How Supply Chains are Addressing the Shortages
Even as our economy begins to recover, the workforce shortage that we are experiencing could be devastating to companies. Without an adequate workforce, companies cannot perform the operations that keep their customers happy and businesses thriving. Fortunately, the supply chain industry is resilient and has begun implementing new practices to combat this shortage.
- Community Engagement Programs. If there is any silver lining to the pandemic, it brought communities closer together (figuratively). One way that businesses have tried to address the workforce shortage is by reaching out to their communities. In doing so, they have removed misconceptions about the supply chain industry and educating professionals about available jobs within their organization. These programs can take form in various ways, such as trade shows, summer camps, ambassador programs, and local competitions. In engaging with their communities, supply chain companies have brought awareness to the shortage and exposure to opportunities they offer.
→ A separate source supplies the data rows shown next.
import Mathlib
import Literature.NumberTheory.Sieve.Maynard2016GPYWeights
import Literature.NumberTheory.Sieve.Maynard2016SingSeriesSplit
import Literature.NumberTheory.Sieve.Maynard2016SingSeriesPos
import Literature.NumberTheory.Sieve.Maynard2016BaseSetCount
import Literature.NumberTheory.Sieve.Maynard2016OmegaBound
import Literature.NumberTheory.Sieve.Maynard2016OmegaSmall
import Literature.NumberTheory.Sieve.Maynard2016Growth
import Literature.NumberTheory.Sieve.Maynard2016TupleArith
import HarnessLib

/-!
# Maynard 2016, Lemma 6 split: the counting step (6.1)–(6.7) and the main-term evaluation (6.8)–(6.20)

Topic `Literature/NumberTheory/Sieve`. J. Maynard, *Large gaps between primes*, Ann. of Math. (2)
183 (2016), 915–933 = arXiv:1408.5110, §6, proof of Lemma 6 (pp. 9–11 of the arXiv text).

`Maynard2016.Lemma6` (`Maynard2016GPYWeights.lean`) is one of the two named facts left under
`Maynard2016_theorem1` (`Maynard2016Lemma7PerTuple.theorem1_of_lemma6_tuple`). Its printed proof has
two halves of a very different nature, and this file TYPES each half as a named fact and PROVES that
together they give `Lemma6`:

* **(6.1)–(6.7), the counting step** (`Lemma6Counting`). Expanding the square in
  `α_{m,q}⁻¹ = Σ_n (Σ_{d_i ∣ n+h_iq, e_i ∣ m(n+h_iq)−1} λ_{d,e})²` and swapping the summation, the inner
  sum over `n < U/m`, `(n(mn−1), P_w) = 1` in the residue system cut out by `d, d', e, e'` is, by the
  Chinese remainder theorem, `U φ_ω(P_w)/(m P_w [d,d',e,e']) + O(φ_ω(P_w))` when the system is
  solvable and `0` otherwise ("there is no contribution unless `(d_i, e_j), (d'_i, e'_j) ∣ mq(h_j − h_i) − 1`,
  … `(d_i d'_i e_i e'_i, P_w) = 1`", p. 10), where `φ_ω(P_w) = #{n mod P_w : (n(mn−1),P_w)=1} =
  ∏_{p ≤ w}(p − ω_m(p))` (`classCount`, = `card_filter_range_Pw_coprime`). The solvability condition is
  the predicate `Adm` below (the `[d_j,d'_j]` pairwise coprime, the `[e_j,e'_j]` pairwise coprime, all
  coprime to `P_w`, the `[e_j,e'_j]` coprime to `m` — implicit in the source, as `e_j ∣ m(n+h_jq) − 1` —
  and `([d_i,d'_i],[e_j,e'_j]) ∣ mq(h_j − h_i) − 1` for all `i, j`, which for `i = j` is coprimality),
  and the resulting main sum (6.7)/(6.8) is `mainSum = Σ'_{d,d',e,e'} λ_{d,e} λ_{d',e'}/[d,d',e,e']`.
  The error terms contribute `O(y^{2k} x^{1/5+o(1)})` ((6.7)); the typed form allows `x^{3/4}`.
* **(6.8)–(6.20), the main term** (`Lemma6MainTerm`): the multiplicative sum is evaluated by "an
  argument … analogous to [Maynard 2015, Lemma 6.2 and 7.1] … based on Fourier analysis … a minor
  adaption of [Polymath 8b, Lemma 4.1]" (p. 10) — Fourier inversion for `e^t F(t)`, an Euler product whose
  factors at the primes `p ∣ ∏_{h,h'}(mq(h−h')−1)`, `w < p ≤ y` carry the extra factor
  `1 + #{(h,h') : p ∣ mq(h−h')−1}/p = 1 − (ω_{m,q}(p) − 2k)/p` up to `1 + O_k(p⁻² + log p √log x/(p log y))`
  ((6.12)–(6.14)), the simple pole of `ζ` ((6.15)–(6.18)) and the Fourier identity (6.19); the outcome
  (6.20) is `mainSum = (1+o_k(1)) ∏_{p≤w}(1−1/p)^{−2k} ∏_{w<p≤y}(1−ω_{m,q}(p)/p)(1−1/p)^{−2k}
  I_k^{(1)}(F) I_k^{(2)}(G) (log x)^{−k} (log y)^{−k}` uniformly in `m, q` (the two products are
  `singSmall`, `singLarge`; `(1 − (ω−2k)/p) = (1 + O(k²p⁻²))(1 − ω/p)(1−1/p)^{−2k}` and
  `∏_{p>w}(1+O(k²p⁻²)) = 1 + o_k(1)` have been absorbed, as in the last line of the printed proof).
  The tree already holds the kernel-checked Polymath 8b Lemma 4.1 in exactly this Fourier form
  (`PolymathLcmSumsProofs.tendsto_pow_mul_lcmSumW`, with `PolymathLcmSums{Colouring,Euler,Zeta,Fourier,Kernel}`),
  which is the engine a proof of `Lemma6MainTerm` adapts (two scales `log x`, `log y`; `W = P_w`; the
  coupled local factors at the primes dividing `∏(mq(h−h')−1)` and at the primes dividing `m`).
* **PROVED here**: the bookkeeping identity `𝔖_{m,q} = (φ_ω(P_w)/P_w) · singSmall · singLarge`
  (`singSeriesMQ_eq_classCount_mul`), a uniform lower bound `𝔖_{m,q} ≥ e^{−6π²k²}` for even `m` once
  `4k ≤ w` (`exp_neg_le_singSeriesMQ`; the source uses `𝔖_{m,q} > 0` and `o(1)`-uniformity tacitly), and
  the assembly `Lemma6Counting → Lemma6MainTerm → Lemma6` (`lemma6_of_counting_mainTerm`): the
  counting error `x^{3/4}` is `o` of the main term `U 𝔖 I^{(1)} I^{(2)}/(m log^k x log^k y) ≫_k x log₂ x/(log x)^{2k}`.

No new analytic input is assumed; the two named facts are verbatim halves of the printed proof.
-/

open Filter Finset
open scoped BigOperators Topology

namespace Literature.NumberTheory.Sieve

namespace Maynard2016

/-! ### The objects of (6.7)–(6.8) -/

/-- The box `[1, X]^k` for the sieve variables `d = (d_1,…,d_k)` (any box containing the support of
`λ_{d,e}` — `∏ d_i ≤ x^{1/10}`, `e_i ≤ y` — gives the same sums; we use `X = x`). [cite: Maynard2016LargeGaps, §6 display (6.8)] -/
def box (k X : ℕ) : Finset (Fin k → ℕ) := Fintype.piFinset fun _ : Fin k => Finset.Icc 1 X

/-- **Solvability of the residue system** cut out by `(d, d', e, e')` (§6, p. 10, the conditions of `Σ'`
in (6.8) together with "there is no contribution unless …"): writing `D_i = [d_i, d'_i]`, `E_i = [e_i, e'_i]`,
the `D_i` are pairwise coprime, the `E_i` are pairwise coprime, all are coprime to `P_w`, the `E_i` are
coprime to `m` (implicit in the source: `e_i ∣ m(n + h_i q) − 1`), and `(D_i, E_j) ∣ mq(h_j − h_i) − 1`
for all `i, j` (divisibility in `ℤ`; for `i = j` this reads `(D_i, E_i) = 1`). [cite: Maynard2016LargeGaps, §6 display (6.8)] -/
def Adm (k x m q : ℕ) (d d' e e' : Fin k → ℕ) : Prop :=
  (∀ i j : Fin k, i ≠ j → Nat.Coprime (Nat.lcm (d i) (d' i)) (Nat.lcm (d j) (d' j))) ∧
  (∀ i j : Fin k, i ≠ j → Nat.Coprime (Nat.lcm (e i) (e' i)) (Nat.lcm (e j) (e' j))) ∧
  (∀ i : Fin k, Nat.Coprime (Nat.lcm (d i) (d' i)) (Pw x)) ∧
  (∀ i : Fin k, Nat.Coprime (Nat.lcm (e i) (e' i)) (Pw x)) ∧
  (∀ i : Fin k, Nat.Coprime (Nat.lcm (e i) (e' i)) m) ∧
  (∀ i j : Fin k, ((Nat.gcd (Nat.lcm (d i) (d' i)) (Nat.lcm (e j) (e' j)) : ℕ) : ℤ) ∣
      (m : ℤ) * q * ((hTuple k x j : ℤ) - hTuple k x i) - 1)

/-- `φ_ω(P_w) = #{n mod P_w : (n(mn − 1), P_w) = 1} = ∏_{p ≤ w} (p − ω_m(p))`, `ω_m(p) = 1` if `p ∣ m`
and `2` otherwise (the number of admissible classes modulo `P_w`, cf. `card_filter_range_Pw_coprime`).
[cite: Maynard2016LargeGaps, §6 displays (6.6), (6.17)] -/
noncomputable def classCount (x m : ℕ) : ℝ :=
  ∏ p ∈ (Finset.range (⌊wFun x⌋₊ + 1)).filter Nat.Prime, ((p : ℝ) - ((if p ∣ m then 1 else 2 : ℕ) : ℝ))

open scoped Classical in
/-- **The main multiplicative sum (6.7)/(6.8)**:
`Σ'_{d,d',e,e'} λ_{d,e} λ_{d',e'} / [d, d', e, e']`, the variables in `[1, x]`, the dash denoting the
solvability conditions `Adm`, and `[d,d',e,e'] = lcm(∏_i [d_i,d'_i], ∏_i [e_i,e'_i])`. [cite: Maynard2016LargeGaps, §6 displays (6.7)–(6.8)] -/
noncomputable def mainSum {k J : ℕ} (c : Fin J → ℝ) (Fd : Fin k → Fin J → ℝ → ℝ) (G : ℝ → ℝ)
    (ε : ℝ) (x m q : ℕ) : ℝ :=
  ∑ d ∈ box k x, ∑ d' ∈ box k x, ∑ e ∈ box k x, ∑ e' ∈ box k x,
    if Adm k x m q d d' e e' then
      lam c Fd G ε x d e * lam c Fd G ε x d' e' /
        (Nat.lcm (∏ i, Nat.lcm (d i) (d' i)) (∏ i, Nat.lcm (e i) (e' i)) : ℝ)
    else 0

/-- `∏_{p ≤ w} (1 − 1/p)^{−2k}` (the `P_w`-part of (6.16)/(6.20)). [cite: Maynard2016LargeGaps, §6 display (6.20)] -/
noncomputable def singSmall (k x : ℕ) : ℝ :=
  ∏ p ∈ (Finset.Iic ⌊wFun x⌋₊).filter Nat.Prime, ((1 - 1 / (p : ℝ)) ^ (2 * k))⁻¹

/-- `∏_{w < p ≤ y} (1 − ω_{m,q}(p)/p)(1 − 1/p)^{−2k}` (the `q`-dependent part of `𝔖_{m,q}`, (6.20)).
[cite: Maynard2016LargeGaps, §6 display (6.20)] -/
noncomputable def singLarge (k : ℕ) (ε : ℝ) (x m q : ℕ) : ℝ :=
  ∏ p ∈ (Finset.Ioc ⌊wFun x⌋₊ ⌊y ε x⌋₊).filter Nat.Prime,
    (1 - (omegaMQ k x m q p : ℝ) / p) * ((1 - 1 / (p : ℝ)) ^ (2 * k))⁻¹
- Partner with Local Schools. While partnering with schools and universities is far from an immediate solution to the labor shortage, it can help to ensure a steady flow of candidates for the next decade. Engaging with universities and starting STEM programs can equip students with the knowledge, skills, and experience that the supply chain industry desires. This can also expose your company to qualified candidates that they may not have found otherwise.
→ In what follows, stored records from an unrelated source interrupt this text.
import Summits.ResolutionOfSingularities.ResolutionOfSingularities.Theorems.FrobeniusLadderFRationalResolutionFanStepAvoidsRegular
import Literature.Geometry.PolyhedralFans.StrictSupport
import HarnessLib

/-!
# Crux `FrobeniusLadder.FRationalResolution` (stmt-ResolutionOfSingularities-15317), line `redirect`,
# stub `stub_diagonalizableQuotientResolution` — the support function of a regularisation VANISHES ON THE SPARED CONES
# (second half of the fan brick (α′) of the repair census)

[KKMS] I §2 Thm. 11 builds a strictly convex support function along a sequence of star subdivisions (`f ↦ M f + starCoord_v`,
tree: `Fan.SupportData.starSubdivision`, `ProjectiveSubdivision.lean`), then tightens, shifts and clears denominators
(`Fan.exists_isStrictSupport_starIter`, `StrictSupport.lean`). The shift (`Fan.exists_add_nonneg_on`) is unnecessary when one
starts from `f = 0` and only adds star coordinates (`f ≥ 0` throughout), and without it the value function VANISHES on every
cone of the original fan that contains none of the star points (`starCoord_v = 0` off the star of `v`). Combined with
`Fan.exists_regular_starIter_avoiding` (`…FanStepAvoidsRegular`): **a primitively simplicial face fan of a cone `σ` has a
regular refinement by star subdivisions with tight integral strict support data `m ≥ 0` on `σ` whose value function vanishes
on every REGULAR face of `σ` (each of which survives), and is positive somewhere as soon as one subdivision happened.** This is
the fan input of `…PrimaryCentreAtIsolatedPoint.exists_primary_monomialCentre_of_isolated` (up to translating «regular face»
into «orthant-like localisation», brick (ι′)).

* `Fan.SupportData.exists_starIter_vanishing` — support data along `starIter l` with `f ≥ 0`, `f = 0` on the cones avoided by
  `l`, and `f > 0` at the first star point;
* **`Fan.exists_regular_refinement_isStrictSupport_sparing`** — the statement above.

Honest label: fan combinatorics (no stub closed). No definitions, no named facts, no sorry.
[cite: KempfEtAl1973, Ch. I §2 Thm. 11] [cite: Fulton1993Toric, §2.6 p. 48]
-/

-- single-problem summit: the doubled namespace component is forced
set_option linter.dupNamespace false

namespace Literature.Geometry.PolyhedralFans

open PointedCone Finset

variable {κ : Type*} [Fintype κ]


namespace Fan

/-- `Fan.exists_regular_starIter_avoiding` with the star points recorded IN THE SUPPORT (each step's point lies in the
support of the current fan, which is the support of the original one). [cite: Ewald1996, VI Thm. 8.5] -/
theorem exists_regular_starIter_avoiding_mem_support [DecidableEq κ] {Δ : Fan ℚ (κ → ℚ)} (hΔ : Δ.IsPrimSimplicial) :
    ∃ l : List (κ → ℚ), (∀ w ∈ l, w ∈ latticeN κ ∧ w ≠ 0 ∧ w ∈ Δ.support) ∧
      (Δ.starIter l).Refines Δ ∧ (Δ.starIter l).IsRegular ∧
      ∀ τ ∈ Δ.cones, ∀ T : Finset (κ → ℚ), IsPrimGens τ T → IsRegularGens T →
        τ ∈ (Δ.starIter l).cones ∧ ∀ w ∈ l, w ∉ τ := by
  suffices h : ∀ M N : ℕ, ∀ Δ : Fan ℚ (κ → ℚ), Δ.IsPrimSimplicial → Δ.maxPMult = M →
      Δ.numMax = N → ∃ l : List (κ → ℚ), (∀ w ∈ l, w ∈ latticeN κ ∧ w ≠ 0 ∧ w ∈ Δ.support) ∧
        (Δ.starIter l).Refines Δ ∧ (Δ.starIter l).IsRegular ∧
        ∀ τ ∈ Δ.cones, ∀ T : Finset (κ → ℚ), IsPrimGens τ T → IsRegularGens T →
          τ ∈ (Δ.starIter l).cones ∧ ∀ w ∈ l, w ∉ τ from h _ _ Δ hΔ rfl rfl
  intro M
  induction M using Nat.strong_induction_on with
  | _ M ihM =>
    intro N
    induction N using Nat.strong_induction_on with
    | _ N ihN =>
      intro Δ hΔ hM hN
      by_cases hreg : Δ.IsRegular
      · exact ⟨[], fun _ h => absurd h List.not_mem_nil, Refines.refl Δ, hreg,
          fun τ hτ _ _ _ => ⟨hτ, fun _ h => absurd h List.not_mem_nil⟩⟩
      · obtain ⟨w, hwN, hwsupp, hw0, hΔ', hlex, havoid⟩ := exists_step_avoiding hΔ hreg
        have hstep : (Δ.starSubdivision w).Refines Δ := (starSubdivision_refines hwsupp hw0).1
        obtain ⟨l, hl, href, hreg', hkeep⟩ : ∃ l : List (κ → ℚ),
            (∀ w' ∈ l, w' ∈ latticeN κ ∧ w' ≠ 0 ∧ w' ∈ (Δ.starSubdivision w).support) ∧
            ((Δ.starSubdivision w).starIter l).Refines (Δ.starSubdivision w) ∧
            ((Δ.starSubdivision w).starIter l).IsRegular ∧
            ∀ τ ∈ (Δ.starSubdivision w).cones, ∀ T : Finset (κ → ℚ), IsPrimGens τ T → IsRegularGens T →
              τ ∈ ((Δ.starSubdivision w).starIter l).cones ∧ ∀ w ∈ l, w ∉ τ := by
          rcases hlex with h1 | ⟨h1, h2⟩
          · exact ihM _ (hM ▸ h1) _ _ hΔ' rfl rfl
          · exact ihN _ (hN ▸ h2) _ hΔ' (h1.trans hM) rfl
        refine ⟨w :: l, fun v hv => ?_, ?_, ?_, fun τ hτ T hT hTreg => ?_⟩
        · rcases List.mem_cons.mp hv with rfl | hv
          · exact ⟨hwN, hw0, hwsupp⟩
          · obtain ⟨h1, h2, h3⟩ := hl v hv
            exact ⟨h1, h2, hstep.support_eq ▸ h3⟩
        · rw [starIter_cons]; exact href.trans hstep
        · rw [starIter_cons]; exact hreg'
        · have hwτ : w ∉ τ := havoid τ hτ T hT hTreg
          have hτ' : τ ∈ (Δ.starSubdivision w).cones := by
            rw [starSubdivision_cones]; exact mem_starCones_of_not_mem hτ hwτ
          obtain ⟨hτl, hlτ⟩ := hkeep τ hτ' T hT hTreg
          refine ⟨by rw [starIter_cons]; exact hτl, fun v hv => ?_⟩
          rcases List.mem_cons.mp hv with rfl | hv
          · exact hwτ
          · exact hlτ v hv

end Fan

namespace Fan.SupportData

/-- **Support data along an iterated star subdivision, with values tracked**: starting from data `D` with `f ≥ 0`, after
starring through the non-zero vectors of `l` there are support data with `f' ≥ 0`, `f' = 0` on every cone of the original
fan avoided by all the star points and on which `f = 0`, and — if the first star point lies in the support — `f' > 0` there.
[cite: KempfEtAl1973, Ch. I §2 Thm. 11 proof, Lemma 2] -/
theorem exists_starIter_vanishing [DecidableEq κ] :
    ∀ (l : List (κ → ℚ)) {Δ : Fan ℚ (κ → ℚ)} (D : Δ.SupportData), (∀ w ∈ l, w ≠ 0) → (∀ x, 0 ≤ D.f x) →
      ∃ D' : (Δ.starIter l).SupportData, (∀ x, 0 ≤ D'.f x) ∧
        (∀ τ ∈ Δ.cones, (∀ w ∈ l, w ∉ τ) → (∀ x ∈ τ, D.f x = 0) →
          τ ∈ (Δ.starIter l).cones ∧ ∀ x ∈ τ, D'.f x = 0) ∧
        (∀ x, 0 < D.f x → 0 < D'.f x) ∧
        (∀ w ∈ l.head?, w ∈ Δ.support → 0 < D'.f w)
  | [], Δ, D, _, hnn => ⟨D, hnn, fun τ hτ _ hf => ⟨hτ, hf⟩, fun _ h => h, fun w hw => by simp at hw⟩
  | u :: l, Δ, D, hl0, hnn => by
    have hu0 : u ≠ 0 := hl0 u (by simp)
    have hl0' : ∀ w ∈ l, w ≠ 0 := fun w hw => hl0 w (by simp [hw])
    rw [Fan.starIter_cons]
    by_cases hu : u ∈ Δ.support
    · -- star through `u`: `f₁ = M f + starCoord_u`
      set D₁ := D.starSubdivision hu hu0 with hD₁
      have hf₁ : ∀ x, D₁.f x = D.bigM u * D.f x + Δ.starCoord u x := fun x => rfl
      have hM := D.bigM_pos (v := u)
      have hnn₁ : ∀ x, 0 ≤ D₁.f x := fun x => by
        rw [hf₁]; exact add_nonneg (mul_nonneg hM.le (hnn x)) (starCoord_nonneg _ _)
      obtain ⟨D', hnn', hkeep, hposkeep, -⟩ := exists_starIter_vanishing l D₁ hl0' hnn₁
      refine ⟨D', hnn', fun τ hτ hlτ hfτ => ?_, fun x hx => ?_, fun w hw hws => ?_⟩
      · have huτ : u ∉ τ := hlτ u (by simp)
        have hτ₁ : τ ∈ (Δ.starSubdivision u).cones := by
          rw [Fan.starSubdivision_cones]; exact Fan.mem_starCones_of_not_mem hτ huτ
        have hf₁τ : ∀ x ∈ τ, D₁.f x = 0 := fun x hx => by
          rw [hf₁, hfτ x hx, mul_zero, zero_add, starCoord_of_not_mem hτ huτ hx]
        exact hkeep τ hτ₁ (fun w hw => hlτ w (by simp [hw])) hf₁τ
      · apply hposkeep
        rw [hf₁]
        exact add_pos_of_pos_of_nonneg (mul_pos hM hx) (starCoord_nonneg _ _)
      · simp only [List.head?_cons, Option.mem_def, Option.some.injEq] at hw
        subst hw
        apply hposkeep
        rw [hf₁]
        obtain ⟨σ, hσ, hwσ⟩ := Fan.mem_support.mp hws
        have h1 : Δ.starCoord u u = 1 := by
          have := starCoord_eq (Δ := Δ) hσ hwσ (Δ.bot_mem hσ) (by rwa [Submodule.mem_bot]) bot_le
            (t := 0) (Submodule.zero_mem _) (c := 1) zero_le_one
          rwa [one_smul, zero_add] at this
        rw [h1]
        exact add_pos_of_nonneg_of_pos (mul_nonneg hM.le (hnn u)) one_pos
    · -- `u` off the support: nothing changes
      set D₁ : (Δ.starSubdivision u).SupportData := D.copy (Fan.starSubdivision_cones_of_not_mem_support hu) with hD₁
      have hf₁ : ∀ x, D₁.f x = D.f x := fun x => rfl
      obtain ⟨D', hnn', hkeep, hposkeep, -⟩ := exists_starIter_vanishing l D₁ hl0' (fun x => by rw [hf₁]; exact hnn x)
      refine ⟨D', hnn', fun τ hτ hlτ hfτ => ?_, fun x hx => hposkeep x (by rw [hf₁]; exact hx), fun w hw hws => ?_⟩
      · have hτ₁ : τ ∈ (Δ.starSubdivision u).cones := by
          rw [Fan.starSubdivision_cones_of_not_mem_support hu]; exact hτ
        exact hkeep τ hτ₁ (fun w hw => hlτ w (by simp [hw])) (fun x hx => by rw [hf₁]; exact hfτ x hx)
      · simp only [List.head?_cons, Option.mem_def, Option.some.injEq] at hw
        subst hw
        exact absurd hws hu

end Fan.SupportData

/-- **[KKMS] I §2 Thm. 11 for one cone, SPARING THE REGULAR FACES.** Let `σ ⊆ ℚ^κ` be finitely generated and salient with
primitively simplicial face fan (e.g. `σ` simplicial on primitive generators). Then a sequence of star subdivisions through
non-zero lattice vectors refines the face fan of `σ` to a REGULAR fan `Δ'` carrying tight integral strict support data
`m`, non-negative on `σ`, such that every regular face `τ` of `σ` is a cone of `Δ'` on which the value function vanishes
(`m ρ ⬝ᵥ x = 0` for `x ∈ τ ∩ ρ`), and the value function is positive somewhere unless no subdivision was needed (`σ` regular
already gives `l = []`; in general: positive at the first star point). [cite: KempfEtAl1973, Ch. I §2 Thm. 11]
[cite: Fulton1993Toric, §2.6 p. 48] -/
theorem Fan.exists_regular_refinement_isStrictSupport_sparing [DecidableEq κ] (σ : PointedCone ℚ (κ → ℚ))
    (hfg : σ.FG) (hsal : IsSalient σ) (hps : (Fan.ofCone σ hfg hsal).IsPrimSimplicial) :
    ∃ l : List (κ → ℚ), (∀ w ∈ l, w ∈ latticeN κ ∧ w ≠ 0) ∧
      ((Fan.ofCone σ hfg hsal).starIter l).Refines (Fan.ofCone σ hfg hsal) ∧
      ((Fan.ofCone σ hfg hsal).starIter l).IsRegular ∧
      ∃ m : PointedCone ℚ (κ → ℚ) → (κ → ℚ),
        ((Fan.ofCone σ hfg hsal).starIter l).IsStrictSupport m ∧
        (∀ ρ ∈ ((Fan.ofCone σ hfg hsal).starIter l).cones, m ρ ∈ latticeN κ) ∧
        (∀ ρ ∈ ((Fan.ofCone σ hfg hsal).starIter l).cones, ∀ x ∈ σ, 0 ≤ m ρ ⬝ᵥ x) ∧
        (∀ τ ∈ (Fan.ofCone σ hfg hsal).cones, ∀ T : Finset (κ → ℚ), IsPrimGens τ T → IsRegularGens T →
          τ ∈ ((Fan.ofCone σ hfg hsal).starIter l).cones ∧
          ∀ ρ ∈ ((Fan.ofCone σ hfg hsal).starIter l).cones, ∀ x ∈ ρ, x ∈ τ → m ρ ⬝ᵥ x = 0) ∧
        (l ≠ [] → ∃ ρ ∈ ((Fan.ofCone σ hfg hsal).starIter l).cones, ∃ x ∈ ρ, 0 < m ρ ⬝ᵥ x) := by
  set Δ₀ := Fan.ofCone σ hfg hsal with hΔ₀
  obtain ⟨l, hl, href, hreg, hkeep⟩ := Fan.exists_regular_starIter_avoiding_mem_support hps
  set Δ' := Δ₀.starIter l with hΔ'
  -- support data with tracked values, from `f = 0`
  obtain ⟨D, hnn, hvan, -, hhead⟩ := Fan.SupportData.exists_starIter_vanishing l
    (Fan.SupportData.ofCone σ hfg hsal) (fun w hw => (hl w hw).2.1) (fun _ => le_rfl)
  -- tighten and clear denominators (no shift: `f ≥ 0` already)
  have h₁ : Δ'.IsStrictSupport D.tightPiece := D.isStrictSupport_tightPiece
  obtain ⟨N, hN, hint⟩ := Fan.exists_nat_smul_integral Δ' D.tightPiece
  have hN' : (0 : ℚ) < N := by exact_mod_cast hN
  have hsupp : Δ'.support = (σ : Set (κ → ℚ)) := by rw [hΔ', href.support_eq, Fan.support_ofCone]
  -- the value of the tight pieces on their own cone
  have hval : ∀ ρ ∈ Δ'.cones, ∀ x ∈ ρ, D.tightPiece ρ ⬝ᵥ x = D.tightM * D.f x := by
    intro ρ hρ x hx
    exact ((D.tight_local hρ (D.le_domain hρ hx)).2.mpr hx).symm
  have hMpos : 0 < D.tightM := D.tightM_pos
  refine ⟨l, fun w hw => ⟨(hl w hw).1, (hl w hw).2.1⟩, href, hreg, fun ρ => (N : ℚ) • D.tightPiece ρ,
    h₁.smul hN', hint, ?_, ?_, ?_⟩
  · -- non-negative on `σ`
    intro ρ hρ x hx
    have hxs : x ∈ Δ'.support := by rw [hsupp]; exact hx
    obtain ⟨ρ', hρ', hxρ'⟩ := Fan.mem_support.mp hxs
    rw [smul_dotProduct, smul_eq_mul]
    refine mul_nonneg hN'.le ?_
    calc (0 : ℚ) ≤ D.tightM * D.f x := mul_nonneg hMpos.le (hnn x)
      _ = D.tightPiece ρ' ⬝ᵥ x := (hval ρ' hρ' x hxρ').symm
      _ ≤ D.tightPiece ρ ⬝ᵥ x := (h₁ hρ hρ' hxρ').1
  · -- regular faces survive and carry the value `0`
    intro τ hτ T hT hTreg
    obtain ⟨hτ', hlτ⟩ := hkeep τ hτ T hT hTreg
    obtain ⟨-, hzero⟩ := hvan τ hτ hlτ (fun _ _ => rfl)
    refine ⟨hτ', fun ρ hρ x hxρ hxτ => ?_⟩
    rw [smul_dotProduct, smul_eq_mul, h₁.eq_of_mem_of_mem hρ hτ' hxρ hxτ, hval τ hτ' x hxτ, hzero x hxτ, mul_zero,
      mul_zero]
  · -- positive at the first star point
    intro hlne
    obtain ⟨w, l', rfl⟩ := List.exists_cons_of_ne_nil hlne
    have hw : w ∈ Δ₀.support := (hl w (by simp)).2.2
    have hfw : 0 < D.f w := hhead w (by simp) hw
    have hws : w ∈ Δ'.support := by rw [hsupp, ← Fan.support_ofCone hfg hsal]; exact hw
    obtain ⟨ρ, hρ, hwρ⟩ := Fan.mem_support.mp hws
    refine ⟨ρ, hρ, w, hwρ, ?_⟩
    rw [smul_dotProduct, smul_eq_mul, hval ρ hρ w hwρ]
    exact mul_pos hN' (mul_pos hMpos hfw)

end Literature.Geometry.PolyhedralFans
- Third-Party Recruiters and Interns. In search of qualified candidates, many SCM companies are utilizing recruiting firms to identify professionals in the labor pool. This introduces companies to new talent while allowing a third party to do the brunt of the work. Additionally, utilizing internships is an excellent method of attracting talent while training prospective full-time employees, which is particularly helpful in filling high-level technical positions. Investing in internal training and development programs has been proven to improve the talent gap for skilled labor positions by training from within.
- Industry Wage Increases. A significant component of the labor shortage is the increase in supply chain job complexity. For this to be met, professions require a higher-level skill set, which typically results in higher wages. In order to satisfy qualified professionals, many organizations are increasing wages. This attracts top talent in addition to incentivizing employee retention and skills development.
- Investments in Technology. Companies are growing more and more technical each year. While younger generations may not possess as much experience as the Baby Boomers, they are much more tech-savvy. For companies to attract this generation, investing in workplace technology is key. Businesses with higher levels of automation are more successful in filling open positions with interested GenX employees, in addition to optimizing their business operations as a whole.
In order to stay competitive and successful in the supply chain industry, you must be resilient. Supply chains are constantly adjusting and evolving, and this includes challenges such as the workforce shortage. To recover from this trying time, supply chains must find ways to address their labor shortage and overcome it. By investing internally, whether through developing your current workforce or implementing attractive technology, your company can overcome the current workforce shortage and come out stronger than ever.